A 20 guage is fine for Deer hunting. I've hunted with one several years and have lots of friends that only hunt with one. The biggest reason is weight. As for knock down power there isn't a lot of difference as long as you don't try 100+ yard shots. Besides the new shells that are out now make the 20 a good all around gun.


----------



## mrtwister_jbo (Apr 7, 2004)

beatsworkin looks like around 1200+ energy at 125yrds around 1350 at 100yrds//1700 at 50yrds most of r shots r well with in 75yrds.
the farest i've ever shot a deer was at 120 yrds on a rangefinder
but have shot my gun at targets at 200yrds an was on the paper plate
last yr when i resighted my 500 with the new federal barnes sabots shot 3 times an had one hole made my addjustment 2 1/2'' high at 50yrds was 1 3/4''high at 100 an dead on at 125yrds an that was as far as i could shot at the range so went out 2 the farm 4 some long range shooting 3shots at 2ooyrds off a bench on the back porch 3 hits on the paper plate holding about 4'' from the upper edge of the plate an was hitting a little below center!!would never shoot that far at a deer but 125 yrds is not out of the question with a good rest???????


----------



## Lundy (Apr 5, 2004)

The data is available for every slug made. There are some slugs that are just do not have enough retained energy at longer yardages to consistantly do the job, others have plenty of energy.

There is no hard and fast rule on how much retained energy you must have to cleanly harvest a deer, there is only a general, accepted guideline. The benchmark that is accepted as the threshold is 800 ft lbs. Certainly a deer could and are killed with less energy than 800 lbs every year. However with the reduced energy level at longer yardages and the huge trajectory changes that occur, the chances for a poor shot are increased substainally.

You need to know your gun, slug ballistics, retained energy, and most importantly your, the shooters, capaibilities. Each individual must determine and establish thier own maximum effective range, there are a lot of varibles

Kim


----------



## beatsworkin (Apr 12, 2004)

Mr Twister, 125 yards is not out of the question; however, I would agree with Lundy. There are tons of variables- shooter skill, slug type, wind speed, trajectory, range (and your ability to judge it), etc... If your wife had bruises with the 12, using the higher end slugs out of the 20 will not be much different. I would try to find a spot she can sit that will put her within 50 - 75 yards of a likely crossing point for deer, "funnels" if you will. 

If she is like my wife, she will not want to punish herself at the range using magnum slugs. She will develop a flinch that could ruin her shooting accuracy. 

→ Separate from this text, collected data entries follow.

import Literature.AlgebraicGeometry.Motives.VerticalSurfaceOverCurve
import Literature.AlgebraicGeometry.Motives.PlanesOfLineFamily
import HarnessLib

/-!
# Vertical surfaces of a line family over a two-dimensional base are sums of planes

The glue of `Motives/VerticalSurfaceOverCurve` (B3) with Stage 2 (`Motives/PlanesOfLineFamily`):
on a cubic hypersurface `X = V₊(F) ⊆ ℙᵈ⁺¹_k` (`k` algebraically closed, `d ≥ 14`), for an integral
proper base `T`, a point `b ∈ T` of dimension `1`, and a point `z ∈ X ×ₖ T` over `b` whose image in
`ℙᵈ⁺¹ ×ₖ T` is the fibre slice `σ_b` of the generic point of a `κ(b)`-LINE, the push-forward
`pr₁₊ [z]` to `X` is rationally equivalent to an integral combination of PLANES of `X`
(`ProjFamily.exists_planes_of_vertical_over_curve`): lift `z` to the generic fibre of
`X ×ₖ Γ^ν → Γ^ν` (`Γ^ν` the normalization of `closure {b}`, a smooth proper curve), where it lies
over a `k(Γ^ν)`-line, and apply `ProjFamily.exists_planes_of_line`. Everything is proved.

## References

* [TianZong2014] Z. Tian, H. R. Zong, *One-cycles on rationally connected varieties*, Compositio
  Math. 150 (2014), proof of Prop. 7.2.
* [Mboro2018] R. Mboro, *Remarks on the CH₂ of cubic hypersurfaces*, arXiv:1701.04488, Cor. 2.9.
-/

noncomputable section

open CategoryTheory CategoryTheory.Limits AlgebraicGeometry MonoidalCategory MvPolynomial
  TopologicalSpace Order

universe u

namespace Literature.AlgebraicGeometry.Motives

attribute [local instance] MvPolynomial.gradedAlgebra MvPolynomial.algebraMvPolynomial
  Literature.AlgebraicGeometry.Motives.ProjBaseChange.algebraBase
  UniversalHyperplaneSection.sectionsAlgebra ProjFamily.functionFieldAlgebra

namespace ProjFamily

open ProjBaseChangeRing ProjectiveSpaceCells

variable {k : Type u} [Field k]

/-- **Vertical surfaces over curves are sums of planes.** See the module docstring.
[cite: TianZong2014, Prop. 7.2 (proof)] [cite: Mboro2018, Cor. 2.9] -/
theorem exists_planes_of_vertical_over_curve [IsAlgClosed k] {d : ℕ} (hd : 14 ≤ d)
    (T : SchemeOver k) [IsIntegral T.left] [IsProper T.hom]
    (X : SchemeOver k) (i : X ⟶ projectiveSpace (d + 1) k) [IsClosedImmersion i.left]
    {F : MvPolynomial (Fin (d + 1 + 1)) k} (hF3 : F.IsHomogeneous 3)
    (hrange : Set.range i.left.base =
      ProjectiveSpectrum.zeroLocus (homogeneousSubmodule (Fin (d + 1 + 1)) k) {F})
    {U : T.left.Opens} (hU : IsAffineOpen U) (b : U) (hb1 : height (b : T.left) = 1)
    [Algebra Γ(T.left, U) (IsLocalRing.ResidueField (T.left.presheaf.stalk (b : T.left)))]
    [IsScalarTower Γ(T.left, U) (T.left.presheaf.stalk (b : T.left))
      (IsLocalRing.ResidueField (T.left.presheaf.stalk (b : T.left)))]
    {Lb : Fin (d + 1 - 1) → MvPolynomial (Fin (d + 1 + 1))
      (IsLocalRing.ResidueField (T.left.presheaf.stalk (b : T.left)))}
    (hLb : LinearIndependent (IsLocalRing.ResidueField (T.left.presheaf.stalk (b : T.left))) Lb)
    (hLbhom : ∀ l, (Lb l).IsHomogeneous 1)
    [QuasiCompact (CartesianMonoidalCategory.fst X T).left]
    {z : ↥(X ⊗ T).left}
    (hz : (i ▷ T).left.base z =
      (Proj.map (mapGraded Γ(T.left, U)
        (IsLocalRing.ResidueField (T.left.presheaf.stalk (b : T.left))) (Fin (d + 1 + 1)))
        (irrelevant_le_map Γ(T.left, U)
          (IsLocalRing.ResidueField (T.left.presheaf.stalk (b : T.left))) (Fin (d + 1 + 1))) ≫
        openPiece (d + 1) T hU).base (linearSubspacePoint Lb hLb hLbhom (Nat.sub_le (d + 1) 1))) :
    ∃ (s : Finset ↥X.left) (w : ↥X.left → ℤ), (∀ y ∈ s, IsLinearSubspacePoint 2 (d + 1) i y) ∧
      IsRationallyEquivalent
        (AlgebraicCycle.map (CartesianMonoidalCategory.fst X T).left height height (primeCycle z))
        (∑ y ∈ s, w y • primeCycle y) 2 := by
  classical
  set C := curveB T (b : T.left) with hC
  -- the curve `Γ^ν`: smooth, proper, `trdeg 1`
  haveI : IsProper C.hom := isProper_curveB T (b : T.left)
  haveI : IsProper (projectiveSpace (d + 1) k).hom := isProper_projectiveSpace (d + 1) k
  haveI : IsProper X.hom := by rw [← Over.w i]; infer_instance
  haveI : QuasiCompact (CartesianMonoidalCategory.fst X C).left :=
    inferInstanceAs (QuasiCompact (pullback.fst X.hom C.hom))
  have hB1 : height (genericPoint C.left) = 1 := height_genericPoint_curveB hb1
  have hpid : ∀ c : C.left, IsClosed ({c} : Set C.left) → IsPrincipalIdealRing (C.left.presheaf.stalk c) :=
    fun c _ => isPrincipalIdealRing_stalk_curveB hb1 c
  have htr : Algebra.trdeg k C.left.functionField = 1 := trdeg_curveB hb1
  -- `z` lies over `b`
  have hzb : (CartesianMonoidalCategory.snd X T).left.base z = (b : T.left) := by
    have h1 : (CartesianMonoidalCategory.snd X T).left.base z =
        (CartesianMonoidalCategory.snd (projectiveSpace (d + 1) k) T).left.base ((i ▷ T).left.base z) := by
      change _ = ((i ▷ T).left ≫ (CartesianMonoidalCategory.snd (projectiveSpace (d + 1) k) T).left).base z
      rw [whiskerRight_left_snd]
    rw [h1, hz]
    have hmem : (Proj.map (mapGraded Γ(T.left, U)
        (IsLocalRing.ResidueField (T.left.presheaf.stalk (b : T.left))) (Fin (d + 1 + 1)))
        (irrelevant_le_map Γ(T.left, U)
          (IsLocalRing.ResidueField (T.left.presheaf.stalk (b : T.left))) (Fin (d + 1 + 1))) ≫
        openPiece (d + 1) T hU).base (linearSubspacePoint Lb hLb hLbhom (Nat.sub_le (d + 1) 1)) ∈
        (CartesianMonoidalCategory.snd (projectiveSpace (d + 1) k) T).left.base ⁻¹' {(b : T.left)} := by
      rw [← range_fibreSlice (d + 1) T hU b]
      exact ⟨_, rfl⟩
    exact hmem
  -- lift `z` to the generic fibre of `X ×ₖ Γ^ν → Γ^ν`
  obtain ⟨x, hx⟩ := exists_point_XK_curveB_of_snd_eq T (b : T.left) X hzb
  -- `κ(b) ≅ k(Γ^ν)` and the `k`-structures
  obtain ⟨e, hgen, hek0⟩ := exists_ringEquiv_residueField_curveB T (b : T.left)
    (curveν_genericPoint T (b : T.left))
  letI algkκ : Algebra k (IsLocalRing.ResidueField (T.left.presheaf.stalk (b : T.left))) :=
    ((algebraMap Γ(T.left, U) (IsLocalRing.ResidueField (T.left.presheaf.stalk (b : T.left)))).comp
      (algebraMap k Γ(T.left, U))).toAlgebra
  haveI : IsScalarTower k Γ(T.left, U) (IsLocalRing.ResidueField (T.left.presheaf.stalk (b : T.left))) :=
    IsScalarTower.of_algebraMap_eq fun _ => rfl
  have hek : ∀ c : k, e (algebraMap k (IsLocalRing.ResidueField (T.left.presheaf.stalk (b : T.left))) c) =
      algebraMap k C.left.functionField c := by
    intro c
    have h1 : algebraMap k (IsLocalRing.ResidueField (T.left.presheaf.stalk (b : T.left))) c =
        T.left.Γevaluation (b : T.left) (T.hom.appTop ((Scheme.ΓSpecIso (.of k)).inv c)) := by
      change algebraMap Γ(T.left, U) _ (algebraMap k Γ(T.left, U) c) = _
      rw [IsScalarTower.algebraMap_apply Γ(T.left, U) (T.left.presheaf.stalk (b : T.left))]
      change IsLocalRing.residue _ (T.left.presheaf.germ U (b : T.left) b.2
        (SchemeOver.scalarRingHom T U c)) = _
      rw [SchemeOver.scalarRingHom_apply, Scheme.Hom.appLE, CommRingCat.comp_apply,
        TopCat.Presheaf.germ_res_apply]
      rfl
    rw [h1]
    exact hek0 c
  -- `x` lies over a `k(Γ^ν)`-line point
  have hxline := isLinearSubspacePoint_iK_of_fibre_linePoint (d + 1) T (b : T.left) hU b (by omega)
    X i e hgen hek hLb hLbhom hz hx
  -- Stage 2 over the curve `Γ^ν`
  obtain ⟨s, w, hs, hrat⟩ := exists_planes_of_line C X i hrange hd hB1 hpid htr hF3 x hxline
  refine ⟨s, w, hs, ?_⟩
  rw [← hx, map_fst_primeCycle_eq_of_curveB T (b : T.left) X x]
  exact hrat

end ProjFamily

end Literature.AlgebraicGeometry.Motives

end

Another thing to remember is that not too long ago we all killed deer just as dead with the old foster and breneke (spelling) slugs as we do know with the sabots. Granted, going to sabots is like trading in a VW beetle and getting a Porsche. But the guys who put the time in to practice, knew their abilities and the abilities of the slug and gun and then put themselves in a spot where they could get maximum benefit from those abilitites, consistantly took deer.


----------



## mrtwister_jbo (Apr 7, 2004)

you r right alot of things can happen at those ranges we r talking about.
it all boils down 2 one thing knowing were your gun hits at the distance you r shooting !!!!! an the only way 2 know that is 2 shoot an shoot alot at differant known distances become one with your gun .shooting off hand an shooting from a good rest is 2 differant ballgames  as we all know. i been doing this 4 a long time.i personally would not shoot off hand at anything over 75 80yrds give me a good rest with my gun the one i know and i'll reach out there an touch um up 2 150yrd  then everything has 2 be just right am not a lead slinger.(the last 20shots at deer ==19dead 1 clean miss )yes i am proud of that an my family an friends that hunt in r group strive 4 that one shot one kill .last year we killed 9deer in gun season with nine shots.
granted most deer killed r with in 50 yrds. most of mine were with in 30yrds to 50yrds some closer (buck i missed was 15yrds )lol did kill a real nice oak tree  were we hunt you don't get many long shots ////but it is nice 2 know if you had that chance you could reach out an touch one!!!!
mrtwister_jbo
ps might get out 2 the range 2day an see if we can get it on paper 
dad passed 2yrs ago his record was 36shots 34dead deer (the 2 misses 1 was with his bow,an the other a muzzleloader)
brother (buck hunter) 3shots 3bucks lol 
wife 1shot //1buck


----------